Champagne in The Great Gatsby

by amantduvin

aout sept 2012 599

There was music from my neighbor’s house through the summer nights. In his blue gardens men and girls came and went like moths among the whisperings and the champagne and the stars. (Chapter 3)

Champagne flows throughout The Great Gatsby novel by F. Scott Fitzgerald.

Champagne continues to play a role in the latest film version by Baz Lurhmann, selected to open the Cannes Film Festival 2013, starring life size bottles of Moet & Chandon.

A pair of stage twins, who turned out to be the girls in yellow, did a baby act in costume, and champagne was served in glasses bigger than finger-bowls. (Chapter 3)

Set in the post-war and pre-depression summer of 1922, champagne is portrayed as defying prohibition before the appellation AOC Champagne was created.

The Great Show

There was dancing now on the canvas in the garden … By midnight the hilarity had increased. … I was enjoying myself now. I had taken two finger-bowls of champagne, and the scene had changed before my eyes into something significant, elemental, and profound. (Chapter 3)

Great Gatsby themed bars and parties and have been hosted around the world to coincide with the release of the film.

The large room was full of people. One of the girls in yellow was playing the piano, and beside her stood a tall, red-haired young lady from a famous chorus, engaged in song. She had drunk a quantity of champagne, and during the course of her song she had decided, ineptly, that everything was very, very sad — she was not only singing, she was weeping too. (Chapter 3)

The Great Growth

The title implies wealth, celebrity, magic, impression and deception. References to happy Champagne in Chapter 3 lose their sparkle towards the end of that chapter, and in Chapter 6 a flatter reference is released.

I remember the portrait of him up in Gatsby’s bedroom … It was indirectly due to Cody that Gatsby drank so little. Sometimes in the course of gay parties women used to rub champagne into his hair; for himself he formed the habit of letting liquor alone. (Chapter 6)

Playing a great role as a salacious drink during prohibition, symbolic references to illegality and imitation, social tensions and class rivalry, seduction and disillusion may appear to reflect the history of Champagne prior to the establishment of the CIVC the decade after The Great Gatsby first appeared.

He was profoundly affected by the fact that Tom was there.
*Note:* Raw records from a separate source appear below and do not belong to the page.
/-- **One vertical shear.** Over an open `ℚ`-semialgebraic `G ⊆ ℝ¹` let `a, b` be continuous and
`ℚ`-semialgebraic and `η` be `ℚ`-semialgebraic and `C¹`.  Then the shear `Φ (x, t) = (x, t + η x)`
witnesses `E {a < t < b} {a + η < t < b + η}` (bands over `G`): it is `ℚ`-semialgebraic
(coordinates: a coordinate function, and a coordinate plus `η ∘ init`), `C¹`, injective, its
derivative `w ↦ (init w, w_last + Dη_x (init w))` has determinant `1`
(`LinearMap.det_of_snoc_init`), and it maps the first band onto the second. [folklore] -/
theorem groundCell_shear (E : Set (Fin 2 → ℝ) → Set (Fin 2 → ℝ) → Prop)
    (HE : ∀ A B : Set (Fin 2 → ℝ), E A B ↔
        ∃ (U : Set (Fin 2 → ℝ)) (Φ : (Fin 2 → ℝ) → (Fin 2 → ℝ)),
          U ⊆ A ∧ IsSemialgebraic ℚ U ∧ IsOpen U ∧ volume (A \ U) = 0 ∧
          IsSemialgebraicMapOn ℚ U Φ ∧ ContDiffOn ℝ 1 Φ U ∧ InjOn Φ U ∧
          (∀ p ∈ U, |(fderiv ℝ Φ p).det| = 1) ∧ Φ '' U ⊆ B ∧ volume (B \ Φ '' U) = 0)
    {G : Set (Fin 1 → ℝ)} {a b η : (Fin 1 → ℝ) → ℝ} (hGo : IsOpen G)
    (ha : IsSemialgebraicFunOn ℚ G a) (hb : IsSemialgebraicFunOn ℚ G b)
    (hη : IsSemialgebraicFunOn ℚ G η) (hac : ContinuousOn a G) (hbc : ContinuousOn b G)
    (hηd : ContDiffOn ℝ 1 η G) :
    E {z : Fin 2 → ℝ | Fin.init z ∈ G ∧ a (Fin.init z) < z (Fin.last 1) ∧
        z (Fin.last 1) < b (Fin.init z)}
      {z : Fin 2 → ℝ | Fin.init z ∈ G ∧ a (Fin.init z) + η (Fin.init z) < z (Fin.last 1) ∧
        z (Fin.last 1) < b (Fin.init z) + η (Fin.init z)} := by
  -- adapted from `KZ.of_sub_of_mem_relations_of_affine` (KZLogCalculusProofs.lean), `β = 1`
  set U : Set (Fin 2 → ℝ) := {z | Fin.init z ∈ G ∧ a (Fin.init z) < z (Fin.last 1) ∧
    z (Fin.last 1) < b (Fin.init z)} with hU
  set V : Set (Fin 2 → ℝ) := {z | Fin.init z ∈ G ∧ a (Fin.init z) + η (Fin.init z) <
    z (Fin.last 1) ∧ z (Fin.last 1) < b (Fin.init z) + η (Fin.init z)} with hV
  have hUG : U ⊆ {z | Fin.init z ∈ G} := fun z hz => hz.1
  have hUsa : IsSemialgebraic ℚ U := groundCell_isSemialgebraic_band ha hb
  have hUo : IsOpen U := groundCell_isOpen_band hGo hac hbc
  -- the shear
  set Φ : (Fin 2 → ℝ) → (Fin 2 → ℝ) := fun z =>
    Fin.snoc (Fin.init z) (z (Fin.last 1) + η (Fin.init z)) with hΦ
  -- continuous linear pieces
  let initL : (Fin 2 → ℝ) →L[ℝ] (Fin 1 → ℝ) :=
    ContinuousLinearMap.pi fun i => ContinuousLinearMap.proj (Fin.castSucc i)
  let lastL : (Fin 2 → ℝ) →L[ℝ] ℝ := ContinuousLinearMap.proj (Fin.last 1)
  have hinitL : ∀ w, initL w = Fin.init w := fun w => rfl
  have hlastL : ∀ w, lastL w = w (Fin.last 1) := fun w => rfl
  let row : (Fin 2 → ℝ) → (Fin 2 → ℝ) →L[ℝ] ℝ := fun z =>
    (fderiv ℝ η (Fin.init z)).comp initL + lastL
  have hrow : ∀ z w, row z w = fderiv ℝ η (Fin.init z) (Fin.init w) + w (Fin.last 1) := by
    intro z w
    simp [row, hinitL, hlastL, -Fin.reduceLast]
  let Φ' : (Fin 2 → ℝ) → (Fin 2 → ℝ) →L[ℝ] (Fin 2 → ℝ) := fun z =>
    ContinuousLinearMap.pi
      (Fin.lastCases (motive := fun _ => (Fin 2 → ℝ) →L[ℝ] ℝ) (row z)
        (fun i => ContinuousLinearMap.proj (Fin.castSucc i)))
  have hΦ' : ∀ z w, Φ' z w = Fin.snoc (Fin.init w) (row z w) := by
    intro z w
    funext i
    refine Fin.lastCases ?_ (fun j => ?_) i
    · simp [Φ', -Fin.reduceLast]
    · simp [Φ', Fin.init, -Fin.reduceLast]
  -- determinant
  have hdet : ∀ z, (Φ' z).det = 1 := by
    intro z
    have h := LinearMap.det_of_snoc_init (Φ' z : (Fin 2 → ℝ) →ₗ[ℝ] (Fin 2 → ℝ))
      LinearMap.id ((fderiv ℝ η (Fin.init z) : (Fin 1 → ℝ) →L[ℝ] ℝ) : (Fin 1 → ℝ) →ₗ[ℝ] ℝ)
      1 (fun w => by
        rw [ContinuousLinearMap.coe_coe, hΦ', hrow]
        simp)
    rw [LinearMap.det_id, mul_one] at h
    exact h
  -- derivative
  have hηd' : ∀ y ∈ G, HasFDerivAt η (fderiv ℝ η y) y := fun y hy =>
    ((hηd.differentiableOn one_ne_zero).differentiableAt (hGo.mem_nhds hy)).hasFDerivAt
  have hderiv : ∀ z : Fin 2 → ℝ, Fin.init z ∈ G → HasFDerivAt Φ (Φ' z) z := by
    intro z hz
    rw [hasFDerivAt_pi']
    intro i
    refine Fin.lastCases ?_ (fun j => ?_) i
    · have h1 : HasFDerivAt (fun x : Fin 2 → ℝ => Fin.init x) initL z := initL.hasFDerivAt
      have hηc := (hηd' _ hz).comp z h1
      have hl : HasFDerivAt (fun x : Fin 2 → ℝ => x (Fin.last 1)) lastL z :=
        hasFDerivAt_apply (Fin.last 1) z
      have h := hηc.add hl
      have hfun : (fun x => Φ x (Fin.last 1)) =
          fun x => (η ∘ fun x : Fin 2 → ℝ => Fin.init x) x + x (Fin.last 1) := by
        funext x
        simp [hΦ, add_comm, -Fin.reduceLast]
      show HasFDerivAt (fun x => Φ x (Fin.last 1)) _ z
      rw [hfun]
      refine h.congr_fderiv (ContinuousLinearMap.ext fun w => ?_)
      simp only [ContinuousLinearMap.coe_comp, Function.comp_apply, hΦ', hrow]
      simp [hinitL, hlastL, -Fin.reduceLast]
    · have hfun : (fun x => Φ x (Fin.castSucc j)) = fun x => x (Fin.castSucc j) := by
        funext x
        simp [hΦ, Fin.init, -Fin.reduceLast]
      show HasFDerivAt (fun x => Φ x (Fin.castSucc j)) _ z
      rw [hfun]
      refine (hasFDerivAt_apply (Fin.castSucc j) z).congr_fderiv
        (ContinuousLinearMap.ext fun w => ?_)
      simp [hΦ', Fin.init, -Fin.reduceLast]
  -- smoothness
  have hinitC : ContDiff ℝ 1 (fun x : Fin 2 → ℝ => Fin.init x) := initL.contDiff
  have hΦC1 : ContDiffOn ℝ 1 Φ U := by
    refine contDiffOn_pi' fun i => ?_
    refine Fin.lastCases ?_ (fun j => ?_) i
    · have h := ((contDiff_apply ℝ ℝ (Fin.last 1)).contDiffOn (s := U)).add
        (hηd.comp hinitC.contDiffOn hUG)
      refine h.congr fun x _ => ?_
      simp [hΦ, -Fin.reduceLast]
    · refine ((contDiff_apply ℝ ℝ (Fin.castSucc j)).contDiffOn (s := U)).congr fun x _ => ?_
      simp [hΦ, Fin.init, -Fin.reduceLast]
  -- semialgebraicity
  have hηU : IsSemialgebraicFunOn ℚ U (fun z => η (Fin.init z)) := hη.comp_init_mono hUsa hUG
  have hlU := isSemialgebraicFunOn_apply hUsa (Fin.last 1)
  have hΦsa : IsSemialgebraicMapOn ℚ U Φ := by
    refine IsSemialgebraicMapOn.of_forall hUsa fun i => ?_
    refine Fin.lastCases ?_ (fun j => ?_) i
    · exact (IsSemialgebraicFunOn.add_holds hlU hηU).congr fun z _ => by simp [hΦ, -Fin.reduceLast]
    · exact (isSemialgebraicFunOn_apply hUsa (Fin.castSucc j)).congr fun z _ => by
        simp [hΦ, Fin.init, -Fin.reduceLast]
  -- injectivity
  have hinj : InjOn Φ U := by
    intro z₁ _ z₂ _ h
    have hy : Fin.init z₁ = Fin.init z₂ := by
      have := congrArg Fin.init h
      simpa [hΦ, -Fin.reduceLast] using this
    have hl : z₁ (Fin.last 1) + η (Fin.init z₁) = z₂ (Fin.last 1) + η (Fin.init z₂) := by
      have := congrFun h (Fin.last 1)
      simpa [hΦ, -Fin.reduceLast] using this
    rw [hy] at hl
    have hs : z₁ (Fin.last 1) = z₂ (Fin.last 1) := add_right_cancel hl
    rw [← Fin.snoc_init_self z₁, ← Fin.snoc_init_self z₂, hy, hs]
  -- image
  have himage : Φ '' U = V := by
    ext w
    simp only [mem_image]
    constructor
    · rintro ⟨z, hz, rfl⟩
      refine ⟨by simpa [hΦ, -Fin.reduceLast] using hz.1, ?_, ?_⟩
      · simp only [hΦ, Fin.init_snoc, Fin.snoc_last]
        linarith [hz.2.1]
      · simp only [hΦ, Fin.init_snoc, Fin.snoc_last]
        linarith [hz.2.2]
    · intro hw
      refine ⟨Fin.snoc (Fin.init w) (w (Fin.last 1) - η (Fin.init w)), ?_, ?_⟩
      · refine ⟨by simpa using hw.1, ?_, ?_⟩
        · simp only [Fin.init_snoc, Fin.snoc_last]
          linarith [hw.2.1]
        · simp only [Fin.init_snoc, Fin.snoc_last]
          linarith [hw.2.2]
      · simp only [hΦ, Fin.init_snoc, Fin.snoc_last, sub_add_cancel, Fin.snoc_init_self]
  refine (HE U V).2 ⟨U, Φ, subset_rfl, hUsa, hUo, by simp, hΦsa, hΦC1, hinj, fun p hp => ?_,
    himage.le, by simp [himage, -Fin.reduceLast]⟩
  rw [(hderiv p hp.1).fderiv, hdet, abs_one]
But he would be uneasy anyhow until he had given them something, realizing in a vague way that that was all they came for. Mr. Sloane wanted nothing. A lemonade? No, thanks. A little champagne? Nothing at all, thanks. . . . I’m sorry. (Chapter 6)

Baz Lurhman said ‘F. Scott Fitzgerald wrote some of the most poignant and beautiful passages of his extraordinary novel just a short distance away [from Cannes]”.

There were the same people, or at least the same sort of people, the same profusion of champagne, the same many-colored, many-keyed commotion, but I felt an unpleasantness in the air, a pervading harshness that hadn’t been there before. (Chapter 6)

On the red carpet again, The Great Gatsby may toast to a century of success with a coupe of legally celebrated Champagne, and with a pervading freshness that is there now, “among the whisperings … and the stars”.